From 1933 to 1967, the Pumas won 33 national championships. In 1969 the Liga Nacional Colegial (Collegiate National League) was established as the top college football championship in Mexico. The league wanted to increase the number of teams, so it suggested major institutions such as the UNAM and the Instituto Politécnico Nacional (IPN) to create several teams. UNAM refused and therefore was not allowed to compete in the 1969 season of the Liga Nacional Colegial.

For the 1970 season UNAM agreed to create three teams: Águilas Reales (Royal Eagles), Guerreros Aztecas (Aztec Warriors) and Cóndores. The nicknames were inspired by the UNAM's seal. Pumas still existed, but only as a selection of the best players from UNAM's three teams created for the rivalry game Clásico Poli-Universidad against IPN that was played in the end of the season as a merely symbolic game.

===First years (1970–1975)===
Manuel Neri Fernández, who was UNAM's head coach before the split, continued as head coach for the Cóndores and chose gold and black as the team colors because "gold is one of UNAM colors and black because it resembles another of the UNAM colors: navy blue". Cóndores rapidly established itself as UNAM's top team, above Águilas Reales and Guerreros Aztecas.

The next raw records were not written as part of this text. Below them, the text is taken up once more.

import Summits.Ventures.HodgeRepro2.T5L2Partition

/-!
# The summand `V hs` of the partition decomposition is `L²(s, μ|_s)`

Companion of `T5L2Partition.lean` (cell pub-hodge-repro2, seat p5, Tier 5; kernel witness for
route/T5-N4-p5.md v12 (A3) STEP 1's «L^{K_f} = ⊕_{i=1}^{h} L²(Γ_i\G_∞) as unitary G_∞-modules»).
`T5L2Partition` shows `L²(μ) = ⊕̂_i V (Y i)` for a finite measurable partition `(Y i)`; this file
identifies each summand: restriction of the measure is a linear isometry
`restrictEquiv hs : V hs ≃ₗᵢ[𝕜] L²(μ|_s)` with inverse «extension by zero», and it is equivariant
for every measure-preserving `φ` with `φ⁻¹(s) = s` (`toRestrict_compMeasurePreserving`) — so the
decomposition reads `L²(X) = ⊕_i L²(Y_i)` as modules over the measure-preserving maps fixing the
pieces.  Mathlib only; nothing about groups, orbits or Haar measure is asserted.
-/

open MeasureTheory Set
open scoped ENNReal InnerProductSpace

namespace Summit.Ventures.HodgeRepro2.T5L2Partition

variable {X : Type*} [MeasurableSpace X] {μ : Measure X}
variable {𝕜 : Type*} [RCLike 𝕜] {E : Type*} [NormedAddCommGroup E] [InnerProductSpace 𝕜 E]
variable {s : Set X}

/-! ### The summand `V hs` IS `L²(s, μ|_s)`

The `i`-th summand of the decomposition is identified with `L²(Y_i)`: restriction of the measure
gives a linear isometry `V hs ≃ₗᵢ[𝕜] L²(μ|_s)` (`restrictEquiv`), with inverse «extension by
zero», and it is equivariant for a measure-preserving `φ` with `φ⁻¹(s) = s`
(`toRestrict_compMeasurePreserving`). -/

section Summand

/-- Restriction of the measure: `L²(μ) → L²(μ|_s)`, `f ↦ f`. -/
noncomputable def toRestrict (s : Set X) (f : Lp E 2 μ) : Lp E 2 (μ.restrict s) :=
  ((Lp.memLp f).restrict s).toLp f

/-- Extension by zero: `L²(μ|_s) → L²(μ)`, `g ↦ 1_s g`. -/
noncomputable def ofRestrict (hs : MeasurableSet s) (g : Lp E 2 (μ.restrict s)) : Lp E 2 μ :=
  ((memLp_indicator_iff_restrict hs).mpr (Lp.memLp g)).toLp (s.indicator g)

/-- `toRestrict s f` is represented by `f` itself, `μ|_s`-a.e. -/
theorem coeFn_toRestrict (s : Set X) (f : Lp E 2 μ) : ⇑(toRestrict s f) =ᵐ[μ.restrict s] f :=
  MemLp.coeFn_toLp _

/-- `ofRestrict hs g` is represented by `s.indicator g`, `μ`-a.e. -/
theorem coeFn_ofRestrict (hs : MeasurableSet s) (g : Lp E 2 (μ.restrict s)) : ⇑(ofRestrict hs g) =ᵐ[μ] s.indicator g :=
  MemLp.coeFn_toLp _

/-- Two functions `μ|_s`-a.e. equal have `μ`-a.e. equal indicators on `s`. -/
theorem indicator_ae_eq_of_ae_restrict (hs : MeasurableSet s) {f g : X → E}
    (h : f =ᵐ[μ.restrict s] g) :
    s.indicator f =ᵐ[μ] s.indicator g := by
  filter_upwards [(ae_restrict_iff' hs).mp h] with x hx
  by_cases hxs : x ∈ s
  · rw [Set.indicator_of_mem hxs, Set.indicator_of_mem hxs, hx hxs]
  · rw [Set.indicator_of_notMem hxs, Set.indicator_of_notMem hxs]

/-- On `s`, the indicator `s.indicator g` is `g`: `μ|_s`-a.e. -/
theorem indicator_ae_eq_restrict (hs : MeasurableSet s) (g : X → E) : s.indicator g =ᵐ[μ.restrict s] g :=
  (ae_restrict_iff' hs).mpr (Filter.Eventually.of_forall fun _ hx => Set.indicator_of_mem hx g)

/-- Extension by zero lands in `V hs`. -/
theorem ofRestrict_mem_V (hs : MeasurableSet s) (g : Lp E 2 (μ.restrict s)) : ofRestrict hs g ∈ V (𝕜 := 𝕜) hs := by
  rw [mem_V_iff_ae]
  filter_upwards [coeFn_ofRestrict hs g] with x hx hxs
  rw [hx, Set.indicator_of_notMem hxs]

/-- Restricting an extension by zero gives the function back. -/
theorem toRestrict_ofRestrict (hs : MeasurableSet s) (g : Lp E 2 (μ.restrict s)) :
    toRestrict s (ofRestrict hs g) = g := by
  apply Lp.ext
  filter_upwards [coeFn_toRestrict s (ofRestrict hs g), ae_restrict_of_ae (coeFn_ofRestrict hs g),
    indicator_ae_eq_restrict hs (⇑g)] with x h1 h2 h3
  rw [h1, h2, h3]

/-- Extending the restriction of `f ∈ V hs` by zero gives `f` back. -/
theorem ofRestrict_toRestrict (hs : MeasurableSet s) {f : Lp E 2 μ} (hf : f ∈ V (𝕜 := 𝕜) hs) :
    ofRestrict hs (toRestrict s f) = f := by
  rw [mem_V_iff_ae] at hf
  apply Lp.ext
  filter_upwards [coeFn_ofRestrict hs (toRestrict s f),
    indicator_ae_eq_of_ae_restrict hs (coeFn_toRestrict s f), hf] with x h1 h2 h3
  rw [h1, h2]
  by_cases hxs : x ∈ s
  · rw [Set.indicator_of_mem hxs]
  · rw [Set.indicator_of_notMem hxs, h3 hxs]

/-- `toRestrict` is additive. -/
theorem toRestrict_add (s : Set X) (f g : Lp E 2 μ) :
    toRestrict s (f + g) = toRestrict s f + toRestrict s g := by
  apply Lp.ext
  filter_upwards [coeFn_toRestrict s (f + g), coeFn_toRestrict s f, coeFn_toRestrict s g,
    Lp.coeFn_add (toRestrict s f) (toRestrict s g), ae_restrict_of_ae (Lp.coeFn_add f g)]
    with x h1 h2 h3 h4 h5
  rw [h4, Pi.add_apply, h2, h3, h1, h5, Pi.add_apply]

/-- `toRestrict` is homogeneous. -/
theorem toRestrict_smul (s : Set X) (c : 𝕜) (f : Lp E 2 μ) :
    toRestrict s (c • f) = c • toRestrict s f := by
  apply Lp.ext
  filter_upwards [coeFn_toRestrict s (c • f), coeFn_toRestrict s f,
    Lp.coeFn_smul c (toRestrict s f), ae_restrict_of_ae (Lp.coeFn_smul c f)] with x h1 h2 h3 h4
  rw [h3, Pi.smul_apply, h2, h1, h4, Pi.smul_apply]

/-- `‖toRestrict s f‖ = ‖1_s f‖`. -/
theorem norm_toRestrict (hs : MeasurableSet s) (f : Lp E 2 μ) :
    ‖toRestrict s f‖ = ‖restrictL (𝕜 := 𝕜) hs f‖ := by
  rw [norm_restrictL, toRestrict, Lp.norm_toLp]

/-- On `V hs`, `toRestrict` is isometric. -/
theorem norm_toRestrict_of_mem (hs : MeasurableSet s) {f : Lp E 2 μ}
    (hf : f ∈ V (𝕜 := 𝕜) hs) : ‖toRestrict s f‖ = ‖f‖ := by
  rw [norm_toRestrict (𝕜 := 𝕜) hs, (mem_V_iff hs f).mp hf]

/-- THE IDENTIFICATION OF THE SUMMAND: `V hs ≃ₗᵢ[𝕜] L²(μ|_s)` — restriction of the measure, with
inverse the extension by zero. -/
noncomputable def restrictEquiv (hs : MeasurableSet s) :
    V (𝕜 := 𝕜) (E := E) (μ := μ) hs ≃ₗᵢ[𝕜] Lp E 2 (μ.restrict s) where
  toFun f := toRestrict s (f : Lp E 2 μ)
  invFun g := ⟨ofRestrict hs g, ofRestrict_mem_V hs g⟩
  left_inv f := Subtype.ext (ofRestrict_toRestrict hs f.2)
  right_inv g := toRestrict_ofRestrict hs g
  map_add' f g := toRestrict_add s (f : Lp E 2 μ) g
  map_smul' c f := toRestrict_smul s c (f : Lp E 2 μ)
  norm_map' f := norm_toRestrict_of_mem hs f.2

/-- `restrictEquiv hs f = toRestrict s f`. -/
@[simp]
theorem restrictEquiv_apply (hs : MeasurableSet s) (f : V (𝕜 := 𝕜) (E := E) (μ := μ) hs) :
    restrictEquiv hs f = toRestrict s (f : Lp E 2 μ) := rfl

/-- `(restrictEquiv hs).symm g = ofRestrict hs g`. -/
@[simp]
theorem restrictEquiv_symm_apply (hs : MeasurableSet s) (g : Lp E 2 (μ.restrict s)) :
    ((restrictEquiv (𝕜 := 𝕜) (E := E) (μ := μ) hs).symm g : Lp E 2 μ) = ofRestrict hs g := rfl

/-- A measure-preserving `φ` with `φ⁻¹(s) = s` preserves the restricted measure `μ|_s`. -/
theorem measurePreserving_restrict {φ : X → X} (hφ : MeasurePreserving φ μ μ)
    (hs : MeasurableSet s) (hφs : φ ⁻¹' s = s) :
    MeasurePreserving φ (μ.restrict s) (μ.restrict s) := by
  have h := hφ.restrict_preimage hs
  rwa [hφs] at h

/-- Equivariance of the identification: for a measure-preserving `φ` with `φ⁻¹(s) = s`,
restricting commutes with the composition operators on `L²(μ)` and on `L²(μ|_s)`. -/
theorem toRestrict_compMeasurePreserving (hs : MeasurableSet s) {φ : X → X}
    (hφ : MeasurePreserving φ μ μ) (hφs : φ ⁻¹' s = s) (f : Lp E 2 μ) :
    toRestrict s (Lp.compMeasurePreserving φ hφ f) =
      Lp.compMeasurePreserving φ (measurePreserving_restrict hφ hs hφs) (toRestrict s f) := by
  have hφ' := measurePreserving_restrict hφ hs hφs
  apply Lp.ext
  filter_upwards [coeFn_toRestrict s (Lp.compMeasurePreserving φ hφ f),
    ae_restrict_of_ae (Lp.coeFn_compMeasurePreserving f hφ),
    Lp.coeFn_compMeasurePreserving (toRestrict s f) hφ',
    hφ'.quasiMeasurePreserving.ae_eq_comp (coeFn_toRestrict s f)] with x h1 h2 h3 h4
  rw [h1, h2, h3, h4]

end Summand

end Summit.Ventures.HodgeRepro2.T5L2Partition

In its inaugural season in 1970, the team won its first national title and completed a perfect season.

Neri Fernández led the Cóndores from 1970 to 1972. In 1973, UNAM decided that Neri Fernández and Alfonso "Desalmado" García, top coaches at UNAM's Intermedia (junior category) teams, would dispute the Cóndores' head coach title: whoever led his junior team to the best result during the Intermedia season, would be Cóndores coach. "Desalmado" García again coached Cóndores in 1974.

In 1975 Neri Fernández retook control of the team but did not have a good season, finishing with a 2–3 record and unable to qualify to the playoffs.

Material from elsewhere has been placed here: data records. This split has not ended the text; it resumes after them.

import Summits.ABC.ABC.Theorems.TowerFourSubLiouville.Negative.FixedFormsDirichlet

/-!
# `TowerFourSubLiouville` (stmt-ABC-1649): the `UniformLjunggren` floor `K ≥ 1/2` already holds on the
# crux fibre `(v, w) = (1, 2)` (Dirichlet for `⁴√2`)

Companion to `Negative.HallLangTransfer` (p131589; standing disprover, cycle 8, refuter-cdisprove-stmt-ABC-1649-g8-0).
There `UniformLjunggren K` (`x² − d y⁴ = k`, `d ≠ □`, `k ≠ 0 ⟹ |y| ≤ C(|d||k|)^K`; round-2 card
`cm-hall-lang-transfer`) is refuted for every `K < 1/2` by a polynomial identity whose `x` is NOT of the shape the
crux feeds into the transfer.  The crux uses the transfer only through the DOUBLY-SQUARE fibre
`(d, k, x, y) = (v w, a w, w Z², Y)` of a coprime violator `w Z⁴ = v Y⁴ + a` (card: `(x,y²)` a square-denominator
approximation to `√(vw)`).  This file shows that the floor `K ≥ 1/2` persists on that fibre, indeed on the single
form `(v, w) = (1, 2)`: by Dirichlet's theorem for `⁴√2` (cycle 5, `Negative.FixedFormsDirichlet.exists_good_approx`:
for every `B` a coprime `(Y, Z)`, `Z > B`, with `|2Z⁴ − Y⁴| ≤ 43 Z²`) the solutions
`(2Z²)² − 2·Y⁴ = 2(2Z⁴ − Y⁴) =: k`, `|2|·|k| ≤ 172 Z²`, `Y ≥ Z` (once `Z ≥ 7`) violate `|y| ≤ C (|d||k|)^K` for every
`K < 1/2` and every `C` (`not_uniformLjunggren_fibre12_of_lt_half`; instantiating the landed
`not_uniformLjunggren_of_lt_half`'s matrix at `d = 2` — `2` is not a square — gives it a second, crux-shaped proof).  In the two-exponent diagram of the core this is
the Dirichlet corner `(θ, φ) = (0, 2)`; in Hall–Lang coordinates (`x = v w Y² = 2Y²`, `N = a v w² = 4(2Z⁴ − Y⁴)`) these
crux-shaped integral points have `log x / log|N| → 1` only — every known enemy family of the core has crux-shaped
ratio `(2θ + 2)/(φ + 3θ) ≤ 1` (Dirichlet `1`, `padeFamily₁` `6/7`, `padeFamily₂` `8/9`), while a violator of the crux
with `UBQ`-exponent `η` would have ratio `≥ (2 + 2η)/(4η) → ∞`: the `κ ∈ [1, 3/2)` refutation of `HallLang1728 κ` in
`Negative.HallLangTransfer` lives OFF the crux shape.  Negative lemma only; no Theses decl is asserted.
-/

-- `Summit.ABC.ABC` is the mandated summit-side namespace (CONVENTIONS §2); the duplicate is deliberate.
set_option linter.dupNamespace false

namespace Summit.ABC.ABC.Theorems.TowerFourSubLiouville.Negative

/-- **`UniformLjunggren K` fails for `K < 1/2` on the crux fibre `(v, w) = (1, 2)`**: the matrix of
`SketchIdeator5.UniformLjunggren K` specialised to `d = 2` and `x = 2Z²` (so `x² − 2y⁴ = 2(2Z⁴ − y⁴)`), witnesses from
Dirichlet's theorem for `⁴√2`. -/
theorem not_uniformLjunggren_fibre12_of_lt_half (K : ℝ) (hK : K < 1 / 2) :
    ¬ ∃ C : ℝ, 0 < C ∧ ∀ k x y : ℤ, (∃ Z : ℤ, x = 2 * Z ^ 2) → k ≠ 0 → x ^ 2 - 2 * y ^ 4 = k →
      (|y| : ℝ) ≤ C * ((|(2 : ℤ)| * |k| : ℤ) : ℝ) ^ K := by
  rintro ⟨C, hC, h⟩
  set K' : ℝ := max K 0 with hK'def
  have hK'0 : 0 ≤ K' := le_max_right _ _
  have hK'lt : K' < 1 / 2 := max_lt hK (by norm_num)
  have hs : 2 * K' < 1 := by linarith
  obtain ⟨M, -, hM⟩ := key_growth (K := 2 * C * (172 : ℝ) ^ K') (by positivity) hs
  -- Dirichlet for ⁴√2 beyond `B = max ⌈M⌉₊ 7`
  obtain ⟨xi, hxi0, hxi⟩ : ∃ xi : ℝ, 0 < xi ∧ xi ^ 4 = 2 := by
    obtain ⟨θ, hθ, hθ4⟩ := fixedFormsRoth_exists_fourth_root (v := 1) (w := 2) one_pos two_pos
    exact ⟨θ, hθ, by rw [hθ4]; norm_num⟩
  obtain ⟨Y, Z, hBZ, hY0, -, hval⟩ := exists_good_approx hxi0 hxi (max ⌈M⌉₊ 7)
  have hZ7 : 7 ≤ Z := le_trans (le_max_right _ _) hBZ.le
  have hZM : M ≤ (Z : ℝ) := by
    have h1 : M ≤ (⌈M⌉₊ : ℝ) := Nat.le_ceil M
    have h2 : ((⌈M⌉₊ : ℕ) : ℝ) ≤ (Z : ℝ) := by exact_mod_cast le_trans (le_max_left _ _) hBZ.le
    linarith
  have hZpos : 0 < Z := by omega
  have hZ0R : (0 : ℝ) ≤ (Z : ℝ) := by positivity
  have hZposR : (0 : ℝ) < (Z : ℝ) := by exact_mod_cast hZpos
  -- the witness on the fibre: k = 2(2Z⁴ − Y⁴), x = 2Z², y = Y
  have hne : (Y : ℤ) ^ 4 ≠ 2 * (Z : ℤ) ^ 4 := by
    intro h0
    exact pow_four_ne_two_mul_pow_four Y Z hZpos (by exact_mod_cast h0)
  have hk0 : (2 * (2 * (Z : ℤ) ^ 4 - (Y : ℤ) ^ 4)) ≠ 0 := by
    intro h0
    apply hne
    linarith
  have key := h (2 * (2 * (Z : ℤ) ^ 4 - (Y : ℤ) ^ 4)) (2 * (Z : ℤ) ^ 2) (Y : ℤ) ⟨Z, rfl⟩ hk0 (by ring)
  -- sizes in ℝ
  have hdk : ((|(2 : ℤ)| * |2 * (2 * (Z : ℤ) ^ 4 - (Y : ℤ) ^ 4)| : ℤ) : ℝ) ≤ 172 * (Z : ℝ) ^ 2 := by
    push_cast [Int.cast_abs]
    rw [abs_mul, abs_two]
    linarith
  have hdk1 : (1 : ℝ) ≤ ((|(2 : ℤ)| * |2 * (2 * (Z : ℤ) ^ 4 - (Y : ℤ) ^ 4)| : ℤ) : ℝ) := by
    have h1 : (1 : ℤ) ≤ |2 * (2 * (Z : ℤ) ^ 4 - (Y : ℤ) ^ 4)| := Int.one_le_abs hk0
    have h2 : |(2 : ℤ)| = 2 := by norm_num
    have : (1 : ℤ) ≤ |(2 : ℤ)| * |2 * (2 * (Z : ℤ) ^ 4 - (Y : ℤ) ^ 4)| := by rw [h2]; linarith
    exact_mod_cast this
  have hdk0 : (0 : ℝ) ≤ ((|(2 : ℤ)| * |2 * (2 * (Z : ℤ) ^ 4 - (Y : ℤ) ^ 4)| : ℤ) : ℝ) := le_trans zero_le_one hdk1
  -- `Y ≥ Z` from `Y⁴ ≥ 2Z⁴ − 43Z² ≥ Z⁴`
  have hY0R : (0 : ℝ) ≤ (Y : ℝ) := by positivity
  have hZY : (Z : ℝ) ≤ (Y : ℝ) := by
    have h49 : (49 : ℝ) ≤ (Z : ℝ) ^ 2 := by
      have : (7 : ℝ) ≤ Z := by exact_mod_cast hZ7
      nlinarith
    have hlow : (Z : ℝ) ^ 4 ≤ (Y : ℝ) ^ 4 := by
      have := (abs_le.mp hval).2
      nlinarith
    by_contra hlt
    have hlt : (Y : ℝ) < (Z : ℝ) := lt_of_not_ge hlt
    have : (Y : ℝ) ^ 4 < (Z : ℝ) ^ 4 := by
      have h2 : (Y : ℝ) ^ 2 < (Z : ℝ) ^ 2 := by nlinarith
      have hY2 : (0 : ℝ) ≤ (Y : ℝ) ^ 2 := by positivity
      nlinarith
    linarith
  have hyabs : |((Y : ℤ) : ℝ)| = (Y : ℝ) := by
    rw [Int.cast_natCast]; exact abs_of_nonneg hY0R
  -- growth at `T = Z`, exponent `2K' < 1`
  have h4 := hM (Z : ℝ) hZM
  have h3 : ((172 : ℝ) * (Z : ℝ) ^ 2) ^ K' = (172 : ℝ) ^ K' * (Z : ℝ) ^ (2 * K') := by
    rw [Real.mul_rpow (by norm_num) (by positivity), ← Real.rpow_natCast (Z : ℝ) 2, ← Real.rpow_mul hZ0R]
    norm_num
  have h5 : C * (172 : ℝ) ^ K' * (Z : ℝ) ^ (2 * K') < (Z : ℝ) := by linarith
  have : |((Y : ℤ) : ℝ)| < |((Y : ℤ) : ℝ)| :=
    calc |((Y : ℤ) : ℝ)| ≤ C * ((|(2 : ℤ)| * |2 * (2 * (Z : ℤ) ^ 4 - (Y : ℤ) ^ 4)| : ℤ) : ℝ) ^ K := key
      _ ≤ C * ((|(2 : ℤ)| * |2 * (2 * (Z : ℤ) ^ 4 - (Y : ℤ) ^ 4)| : ℤ) : ℝ) ^ K' :=
          mul_le_mul_of_nonneg_left (Real.rpow_le_rpow_of_exponent_le hdk1 (le_max_left _ _)) hC.le
      _ ≤ C * ((172 : ℝ) * (Z : ℝ) ^ 2) ^ K' :=
          mul_le_mul_of_nonneg_left (Real.rpow_le_rpow hdk0 hdk hK'0) hC.le
      _ = C * (172 : ℝ) ^ K' * (Z : ℝ) ^ (2 * K') := by rw [h3]; ring
      _ < (Z : ℝ) := h5
      _ ≤ (Y : ℝ) := hZY
      _ = |((Y : ℤ) : ℝ)| := hyabs.symm
  exact lt_irrefl _ this

end Summit.ABC.ABC.Theorems.TowerFourSubLiouville.Negative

===Diego García Miravete era (1976–1993)===
In 1976, UNAM's authorities decided to replace Neri Fernández with a young Diego García Miravete, who previously played with the Condors as defensive end during the early seventies. García Miravete brought a younger coaching staff with him and renovated the Cóndores image.

Under coach García Miravete, Cóndores won nine more national championships, including four consecutive from 1983 to 1986, becoming the first team to do so in the history of the Organización Nacional Estudiantil de Fútbol Americano (ONEFA). In 2007 Borregos Salvajes Monterrey became the second team to achieve the feat.

===Decline===
In 1994 Diego García Miravete was replaced by Arturo Alonso, who led the Cóndores for two seasons without winning any titles. In 1996 José Juan Sánchez was appointed as head coach but the team was again unable to win any championship.

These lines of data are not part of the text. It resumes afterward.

import Summits.ABC.IUTFork.Cor312LogKummerRoute2Checks
import HarnessLib

/-!
# [IUTchIII] Cor. 3.12 — refutation wiring for the B-INPUT at a packet where the volumes separate (TEAM B)

Record-only file (D-0012) of the abc-iut cell (Cor. 3.12 STRATEGY TEAM B «estimate / log-Kummer»,
HUMAN RULING D-0067 (3), seat abc-iut-c312-11 = B1; §1 of the DH-sharp composition agreed with A2
03:02:54Z — frames sibling p418519 cited, not re-derived; the DH instantiation follows on c312-3 g4's
GO with their volume formulas); TAKES NO SIDE. The GAP row G-c312-11-1 nominates the per-packet
B-INPUT family (`VolumeTransport` / `QFrobComparison` / `QFrobEqualityAt`); its prove-in-cone branch
asks whether these hold at the assembled real settings. This file provides the GENERIC refutation
wiring — if at ONE packet `(j = i+1, v_ℚ)` every single Kummer image of the Θ-pilot object has
mono-analytic log-volume strictly BELOW the `q`-pilot contribution, then:

* `not_volumeTransport_of_packet_lt` — layer 1's `VolumeTransport` FAILS (and with it every uniform
  `VolumeTransportAt m`);
* `not_qFrobComparison_of_packet_lt` / `not_qFrobEqualityAt_of_packet_lt` — under the typed
  Thm. 3.11 (ii) (a) (`Column.KummerA`) and admissibility of the Kummer images, the layer-2 forms
  (the holomorphic (xi-g) comparison and its printed uniform equality form, the decls the row
  nominates) FAIL too — through the landed iff-bridges of `Cor312LogKummerRoute2Checks` (p413508).

The strict volume separation itself is INSTANCE DATA (the `j²`-scaling of the Θ-ideles at a deep bad
place — witness carriers per A2's p418519 census: S-lane/c312-3/c312-5); nothing here asserts it.
At the frames container the per-packet refutation of the pointwise reading from named instance
inputs is Team A's `not_pointwise_ofFrameVolumes_of_deep` (p418519) — this file is its
ROUTE-DECL-level wiring so the refutation lands on exactly the decls G-c312-11-1 names. Sources:
[IUTchIII] p. 184 l. 30–34 (Step (xi-g)); [IUTchIV] p. 27 Step (v). [claim: Mochizuki2012, status: disputed]
[cite: ScholzeStix2018, §2.2 pp. 9–10]
Deliberately NOT here: the DH-sharp volume computations (c312-3's files; §2 on their GO), any witness
data, any judgement on Cor. 3.12 or its gap rows.
-/

noncomputable section

namespace Summit.ABC

namespace IUTFork

namespace Cor312Vol

open Thm311 Cor312

section SituationLevel

variable {T : ThetaIndex} {S : Situation T} (P : Cor312.Setting S)

/-- **Layer-1 refutation wiring**: if at ONE packet `(j = i+1, v_ℚ)` every single Kummer image of
the Θ-pilot object has mono-analytic log-volume strictly below the `q`-pilot contribution, then
`VolumeTransport` fails — the `≤`-form of the (xi-g) comparison cannot hold there for any choice of
lattice position. [folklore] -/
theorem not_volumeTransport_of_packet_lt (i : Fin T.lstar) (vQ : T.VQ)
    (h : ∀ m : ℤ, (S.D P.n).logvol (Setting.labelSucc i) vQ
      (P.thetaRegion m (Setting.labelSucc i) vQ) < P.qLocal (Setting.labelSucc i) vQ) :
    ¬ VolumeTransport P := by
  intro hvt
  obtain ⟨m, hm⟩ := hvt i vQ
  exact absurd hm (not_le.2 (h m))

/-- The uniform forms fail as well (for every `m₀`). [folklore] -/
theorem not_volumeTransportAt_of_packet_lt (i : Fin T.lstar) (vQ : T.VQ)
    (h : ∀ m : ℤ, (S.D P.n).logvol (Setting.labelSucc i) vQ
      (P.thetaRegion m (Setting.labelSucc i) vQ) < P.qLocal (Setting.labelSucc i) vQ) (m₀ : ℤ) :
    ¬ VolumeTransportAt P m₀ :=
  fun hat => not_volumeTransport_of_packet_lt P i vQ h (volumeTransport_of_at hat)

end SituationLevel

section LatticeLevel

variable {T : ThetaIndex} {S' : LatticeSituation T} (P : Cor312.Setting S'.toSituation)

/-- **Layer-2 refutation wiring, `≤`-form**: under the typed Thm. 3.11 (ii) (a) at the column
(`Column.KummerA`) and admissibility of the Kummer images, the strict volume separation at one
packet refutes the holomorphic (xi-g) comparison `QFrobComparison` — the first decl GAP row
G-c312-11-1 nominates (through the landed `qFrobComparison_iff_volumeTransport`, p413508).
[folklore] -/
theorem not_qFrobComparison_of_packet_lt (hka : (S'.col P.n).KummerA (S'.D P.n))
    (hadm : ThetaRegionsAdm P) (i : Fin T.lstar) (vQ : T.VQ)
    (h : ∀ m : ℤ, (S'.D P.n).logvol (Setting.labelSucc i) vQ
      (P.thetaRegion m (Setting.labelSucc i) vQ) < P.qLocal (Setting.labelSucc i) vQ) :
    ¬ QFrobComparison P := fun hq =>
  not_volumeTransport_of_packet_lt P i vQ h
    ((qFrobComparison_iff_volumeTransport P hka hadm).1 hq)

/-- **Layer-2 refutation wiring, printed uniform equality form**: the same separation refutes
`QFrobEqualityAt P m` at EVERY lattice position `m` — the second decl the row nominates (through the
landed `qFrobEqualityAt_iff`). [folklore] -/
theorem not_qFrobEqualityAt_of_packet_lt (hka : (S'.col P.n).KummerA (S'.D P.n))
    (hadm : ThetaRegionsAdm P) (i : Fin T.lstar) (vQ : T.VQ)
    (h : ∀ m : ℤ, (S'.D P.n).logvol (Setting.labelSucc i) vQ
      (P.thetaRegion m (Setting.labelSucc i) vQ) < P.qLocal (Setting.labelSucc i) vQ) (m : ℤ) :
    ¬ QFrobEqualityAt P m := fun hq =>
  not_qFrobComparison_of_packet_lt P hka hadm i vQ h (qFrobComparison_of_equalityAt hq)

/-- BOOKKEEPING for the census: the strict separation at one packet leaves the whole nominated
per-packet B-INPUT family false at once — `VolumeTransport`, every `VolumeTransportAt m₀`,
`QFrobComparison`, and every `QFrobEqualityAt m` (under (ii) (a) + admissible Kummer images).
[folklore] -/
theorem bInput_family_false_of_packet_lt (hka : (S'.col P.n).KummerA (S'.D P.n))
    (hadm : ThetaRegionsAdm P) (i : Fin T.lstar) (vQ : T.VQ)
    (h : ∀ m : ℤ, (S'.D P.n).logvol (Setting.labelSucc i) vQ
      (P.thetaRegion m (Setting.labelSucc i) vQ) < P.qLocal (Setting.labelSucc i) vQ) :
    ¬ VolumeTransport P ∧ (∀ m₀ : ℤ, ¬ VolumeTransportAt P m₀) ∧ ¬ QFrobComparison P ∧
      ∀ m : ℤ, ¬ QFrobEqualityAt P m :=
  ⟨not_volumeTransport_of_packet_lt P i vQ h, not_volumeTransportAt_of_packet_lt P i vQ h,
    not_qFrobComparison_of_packet_lt P hka hadm i vQ h,
    not_qFrobEqualityAt_of_packet_lt P hka hadm i vQ h⟩

end LatticeLevel

end Cor312Vol

end IUTFork

end Summit.ABC

end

In 1998, UNAM authorities decided to merge its three teams to make a competitive team again with the nickname Pumas to compete in the 10 Grandes Conference of the ONEFA, thus, leading to the disappearance of the Cóndores.

==Championships==
===National championships===

| Year | League/Conference | Coach | Record | Opponent | Result |
|---|---|---|---|---|---|
| 1970 | Liga Nacional Colegial | Manuel Neri Fernández | 8–0 | N/A | N/A |
| 1978 | Conferencia Metropolitana | Diego García Miravete | 8–1 | Águilas Blancas IPN | W 23–14 |
| 1979 | Conferencia Metropolitana | Diego García Miravete | 10–0 | Águilas Blancas IPN | W 28–16 |
| 1980 | Conferencia Metropolitana | Diego García Miravete | 10–0 | Águilas Blancas IPN | W 28–26 |
| 1983 | Conferencia Metropolitana | Diego García Miravete | 9–0 | Águilas Blancas IPN | W 23–3 |
| 1984 | Conferencia Metropolitana | Diego García Miravete | 8–0 | Águilas Blancas IPN | W 40–29 |
| 1985 | Conferencia Metropolitana | Diego García Miravete | 8–0 | Pieles Rojas IPN | W 31–0 |
| 1986 | Conferencia Metropolitana | Diego García Miravete | 7–1 | N/A | N/A |
| 1990 | Conferencia Mayor | Diego García Miravete | 8–1 | Águilas Blancas IPN | W 16–3 |
| 1991 | Conferencia Mayor | Diego García Miravete | 11–0 | Borregos Salvajes ITESM | W 41–16 |

==Legacy==
The team became one of the most popular American football teams in Mexico during its existence. This popularity remains till today. Condors CDMX, a team from the Liga de Fútbol Americano Profesional, took its name and colors as an homage to the Cóndores.